Report how many lines in the data below hold the string "Görtz". Nothing else should appear in the answer.
☆ ☆ ☆ ☆ ☆
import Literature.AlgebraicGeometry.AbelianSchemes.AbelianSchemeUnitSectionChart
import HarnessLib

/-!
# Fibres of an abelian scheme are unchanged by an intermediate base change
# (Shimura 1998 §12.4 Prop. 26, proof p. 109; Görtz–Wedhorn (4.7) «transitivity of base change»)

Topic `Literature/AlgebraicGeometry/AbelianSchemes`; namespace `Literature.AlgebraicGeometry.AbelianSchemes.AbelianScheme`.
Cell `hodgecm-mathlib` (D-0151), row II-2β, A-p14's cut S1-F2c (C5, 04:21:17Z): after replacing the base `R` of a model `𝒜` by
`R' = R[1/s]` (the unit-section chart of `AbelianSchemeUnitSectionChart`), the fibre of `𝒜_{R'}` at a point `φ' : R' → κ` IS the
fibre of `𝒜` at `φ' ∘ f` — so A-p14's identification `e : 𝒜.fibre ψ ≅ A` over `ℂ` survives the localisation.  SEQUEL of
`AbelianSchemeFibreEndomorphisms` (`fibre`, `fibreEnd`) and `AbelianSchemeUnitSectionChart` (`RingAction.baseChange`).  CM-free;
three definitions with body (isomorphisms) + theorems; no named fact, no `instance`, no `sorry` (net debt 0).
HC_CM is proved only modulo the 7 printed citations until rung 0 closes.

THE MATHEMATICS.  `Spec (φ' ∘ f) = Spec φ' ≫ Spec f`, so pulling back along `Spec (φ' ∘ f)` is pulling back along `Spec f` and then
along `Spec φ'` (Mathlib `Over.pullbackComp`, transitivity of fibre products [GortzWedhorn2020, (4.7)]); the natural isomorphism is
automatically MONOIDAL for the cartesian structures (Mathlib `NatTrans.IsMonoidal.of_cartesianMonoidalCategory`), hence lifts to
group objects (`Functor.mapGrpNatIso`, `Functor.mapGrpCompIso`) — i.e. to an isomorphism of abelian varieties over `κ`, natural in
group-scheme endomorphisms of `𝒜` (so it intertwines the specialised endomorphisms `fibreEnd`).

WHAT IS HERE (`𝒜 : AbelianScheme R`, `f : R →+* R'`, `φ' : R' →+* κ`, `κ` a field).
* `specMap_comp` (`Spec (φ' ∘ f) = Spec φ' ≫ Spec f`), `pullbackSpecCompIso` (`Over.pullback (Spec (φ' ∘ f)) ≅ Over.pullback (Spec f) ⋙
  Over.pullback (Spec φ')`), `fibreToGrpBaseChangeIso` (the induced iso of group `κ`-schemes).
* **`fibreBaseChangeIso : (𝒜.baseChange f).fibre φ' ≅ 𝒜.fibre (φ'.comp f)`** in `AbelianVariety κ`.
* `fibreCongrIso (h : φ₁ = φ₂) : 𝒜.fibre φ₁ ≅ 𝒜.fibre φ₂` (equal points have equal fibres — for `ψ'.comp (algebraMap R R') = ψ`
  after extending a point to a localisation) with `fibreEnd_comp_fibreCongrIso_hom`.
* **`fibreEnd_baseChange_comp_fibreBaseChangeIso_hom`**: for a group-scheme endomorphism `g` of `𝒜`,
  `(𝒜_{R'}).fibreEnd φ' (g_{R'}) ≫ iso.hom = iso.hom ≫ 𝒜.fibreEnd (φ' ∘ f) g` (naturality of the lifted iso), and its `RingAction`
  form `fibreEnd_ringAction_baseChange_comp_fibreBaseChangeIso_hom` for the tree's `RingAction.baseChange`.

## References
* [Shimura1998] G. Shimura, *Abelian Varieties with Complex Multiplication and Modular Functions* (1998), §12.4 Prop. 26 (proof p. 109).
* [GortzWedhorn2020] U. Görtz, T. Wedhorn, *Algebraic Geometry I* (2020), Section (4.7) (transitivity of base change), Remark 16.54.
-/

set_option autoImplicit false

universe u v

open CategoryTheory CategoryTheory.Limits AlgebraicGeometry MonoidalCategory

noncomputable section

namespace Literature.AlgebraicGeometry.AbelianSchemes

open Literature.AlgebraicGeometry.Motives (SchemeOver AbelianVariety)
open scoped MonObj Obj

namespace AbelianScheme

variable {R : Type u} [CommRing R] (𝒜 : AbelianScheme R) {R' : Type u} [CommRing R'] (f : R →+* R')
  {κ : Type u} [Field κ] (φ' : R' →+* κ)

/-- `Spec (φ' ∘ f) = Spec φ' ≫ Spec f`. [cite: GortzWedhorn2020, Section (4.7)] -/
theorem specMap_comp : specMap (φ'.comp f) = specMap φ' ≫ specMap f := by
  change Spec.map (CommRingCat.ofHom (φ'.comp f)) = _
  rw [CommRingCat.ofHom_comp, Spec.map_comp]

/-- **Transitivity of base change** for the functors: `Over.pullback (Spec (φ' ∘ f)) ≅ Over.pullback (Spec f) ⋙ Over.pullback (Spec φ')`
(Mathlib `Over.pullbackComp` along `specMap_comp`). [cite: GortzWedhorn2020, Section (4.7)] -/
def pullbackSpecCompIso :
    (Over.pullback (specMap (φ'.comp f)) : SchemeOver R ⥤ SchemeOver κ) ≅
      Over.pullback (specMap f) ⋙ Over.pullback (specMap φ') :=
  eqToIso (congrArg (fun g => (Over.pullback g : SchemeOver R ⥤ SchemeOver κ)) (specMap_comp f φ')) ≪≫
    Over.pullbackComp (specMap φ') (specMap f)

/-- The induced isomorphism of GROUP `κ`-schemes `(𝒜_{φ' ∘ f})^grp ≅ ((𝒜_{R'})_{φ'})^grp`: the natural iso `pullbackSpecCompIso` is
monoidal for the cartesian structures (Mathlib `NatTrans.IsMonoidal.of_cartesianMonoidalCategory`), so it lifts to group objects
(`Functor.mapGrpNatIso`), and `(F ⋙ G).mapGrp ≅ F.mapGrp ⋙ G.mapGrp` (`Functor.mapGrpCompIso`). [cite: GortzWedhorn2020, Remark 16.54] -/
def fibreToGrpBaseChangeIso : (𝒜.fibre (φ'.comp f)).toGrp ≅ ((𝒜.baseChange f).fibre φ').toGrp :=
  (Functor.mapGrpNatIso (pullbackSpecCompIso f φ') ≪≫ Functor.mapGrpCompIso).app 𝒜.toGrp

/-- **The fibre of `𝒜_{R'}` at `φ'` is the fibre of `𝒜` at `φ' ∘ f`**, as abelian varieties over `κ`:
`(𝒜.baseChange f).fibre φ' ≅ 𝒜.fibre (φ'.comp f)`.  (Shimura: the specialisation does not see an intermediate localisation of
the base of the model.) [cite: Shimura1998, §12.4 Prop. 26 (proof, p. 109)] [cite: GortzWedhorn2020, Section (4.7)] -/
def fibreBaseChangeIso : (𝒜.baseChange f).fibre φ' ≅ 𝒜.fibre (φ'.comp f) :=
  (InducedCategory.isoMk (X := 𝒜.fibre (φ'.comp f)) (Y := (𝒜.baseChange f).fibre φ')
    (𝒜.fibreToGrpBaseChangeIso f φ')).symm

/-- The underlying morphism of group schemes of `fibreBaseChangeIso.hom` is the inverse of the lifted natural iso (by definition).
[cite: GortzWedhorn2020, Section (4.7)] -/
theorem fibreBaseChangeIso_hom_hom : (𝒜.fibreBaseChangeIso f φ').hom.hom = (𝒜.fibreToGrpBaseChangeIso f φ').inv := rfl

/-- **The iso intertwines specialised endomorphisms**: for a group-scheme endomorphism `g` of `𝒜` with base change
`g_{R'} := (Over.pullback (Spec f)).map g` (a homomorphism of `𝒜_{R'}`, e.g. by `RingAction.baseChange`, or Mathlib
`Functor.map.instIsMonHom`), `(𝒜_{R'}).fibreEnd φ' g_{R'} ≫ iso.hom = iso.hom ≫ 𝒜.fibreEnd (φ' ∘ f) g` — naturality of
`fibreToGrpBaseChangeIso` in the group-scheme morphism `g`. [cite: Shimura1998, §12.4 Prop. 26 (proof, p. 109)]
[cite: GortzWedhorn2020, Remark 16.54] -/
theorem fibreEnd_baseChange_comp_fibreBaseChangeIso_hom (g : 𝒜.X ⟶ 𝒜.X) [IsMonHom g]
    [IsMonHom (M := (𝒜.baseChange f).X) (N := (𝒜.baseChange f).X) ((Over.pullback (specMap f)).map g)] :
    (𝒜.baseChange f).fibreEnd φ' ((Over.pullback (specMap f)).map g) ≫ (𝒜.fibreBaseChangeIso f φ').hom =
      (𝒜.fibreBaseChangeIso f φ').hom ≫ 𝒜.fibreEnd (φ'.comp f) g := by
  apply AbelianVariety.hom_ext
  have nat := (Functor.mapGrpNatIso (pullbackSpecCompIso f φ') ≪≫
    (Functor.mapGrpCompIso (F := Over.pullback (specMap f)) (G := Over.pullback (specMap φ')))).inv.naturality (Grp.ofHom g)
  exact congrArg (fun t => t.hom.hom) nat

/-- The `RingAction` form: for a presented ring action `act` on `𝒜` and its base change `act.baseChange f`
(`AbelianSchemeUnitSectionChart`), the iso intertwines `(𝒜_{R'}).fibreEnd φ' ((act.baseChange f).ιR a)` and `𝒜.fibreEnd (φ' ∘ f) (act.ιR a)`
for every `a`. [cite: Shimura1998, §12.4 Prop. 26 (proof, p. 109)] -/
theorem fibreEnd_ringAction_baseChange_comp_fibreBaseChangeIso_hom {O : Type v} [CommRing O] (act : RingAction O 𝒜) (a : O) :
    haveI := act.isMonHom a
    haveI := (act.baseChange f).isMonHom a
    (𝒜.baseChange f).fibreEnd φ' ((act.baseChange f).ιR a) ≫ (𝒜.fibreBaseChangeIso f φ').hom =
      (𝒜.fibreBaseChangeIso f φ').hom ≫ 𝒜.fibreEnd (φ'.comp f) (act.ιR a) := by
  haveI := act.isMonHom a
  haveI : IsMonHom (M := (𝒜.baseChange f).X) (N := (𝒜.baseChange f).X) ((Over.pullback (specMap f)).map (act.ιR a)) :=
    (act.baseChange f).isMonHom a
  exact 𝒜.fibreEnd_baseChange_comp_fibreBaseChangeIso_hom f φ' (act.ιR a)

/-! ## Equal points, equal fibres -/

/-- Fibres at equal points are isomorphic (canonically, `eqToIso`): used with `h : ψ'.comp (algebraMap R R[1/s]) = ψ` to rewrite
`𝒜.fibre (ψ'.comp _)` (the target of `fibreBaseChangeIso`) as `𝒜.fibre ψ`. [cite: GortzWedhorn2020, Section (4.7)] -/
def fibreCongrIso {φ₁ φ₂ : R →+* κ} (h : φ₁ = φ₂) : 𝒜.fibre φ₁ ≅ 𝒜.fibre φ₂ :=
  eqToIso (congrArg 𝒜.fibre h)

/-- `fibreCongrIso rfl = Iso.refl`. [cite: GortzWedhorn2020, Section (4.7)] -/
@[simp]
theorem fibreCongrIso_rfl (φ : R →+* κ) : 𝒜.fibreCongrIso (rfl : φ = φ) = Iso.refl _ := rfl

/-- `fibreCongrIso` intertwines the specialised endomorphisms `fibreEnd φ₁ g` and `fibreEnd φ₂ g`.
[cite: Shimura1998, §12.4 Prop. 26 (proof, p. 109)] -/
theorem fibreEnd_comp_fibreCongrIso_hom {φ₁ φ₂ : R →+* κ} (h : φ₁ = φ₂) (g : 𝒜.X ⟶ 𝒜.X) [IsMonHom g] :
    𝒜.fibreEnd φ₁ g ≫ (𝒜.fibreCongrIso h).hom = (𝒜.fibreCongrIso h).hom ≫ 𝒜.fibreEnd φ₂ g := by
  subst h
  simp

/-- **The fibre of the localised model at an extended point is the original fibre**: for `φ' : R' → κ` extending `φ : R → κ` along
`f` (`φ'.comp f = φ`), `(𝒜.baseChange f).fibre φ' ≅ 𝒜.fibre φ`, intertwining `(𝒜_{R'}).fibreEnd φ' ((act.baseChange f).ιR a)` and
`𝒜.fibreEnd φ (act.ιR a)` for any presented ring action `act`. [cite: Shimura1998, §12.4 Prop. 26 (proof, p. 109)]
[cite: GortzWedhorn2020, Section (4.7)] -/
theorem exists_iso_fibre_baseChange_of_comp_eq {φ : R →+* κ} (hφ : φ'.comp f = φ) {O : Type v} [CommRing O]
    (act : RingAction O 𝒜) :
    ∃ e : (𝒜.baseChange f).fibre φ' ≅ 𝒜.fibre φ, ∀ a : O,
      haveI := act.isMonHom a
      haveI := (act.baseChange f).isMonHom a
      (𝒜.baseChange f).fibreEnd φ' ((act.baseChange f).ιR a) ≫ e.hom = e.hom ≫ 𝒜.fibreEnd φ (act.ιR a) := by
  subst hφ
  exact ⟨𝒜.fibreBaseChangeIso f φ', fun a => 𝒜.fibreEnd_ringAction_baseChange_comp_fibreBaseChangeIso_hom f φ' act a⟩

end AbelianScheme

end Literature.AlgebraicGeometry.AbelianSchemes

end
☆ ☆ ☆ ☆ ☆
Result for this task:
2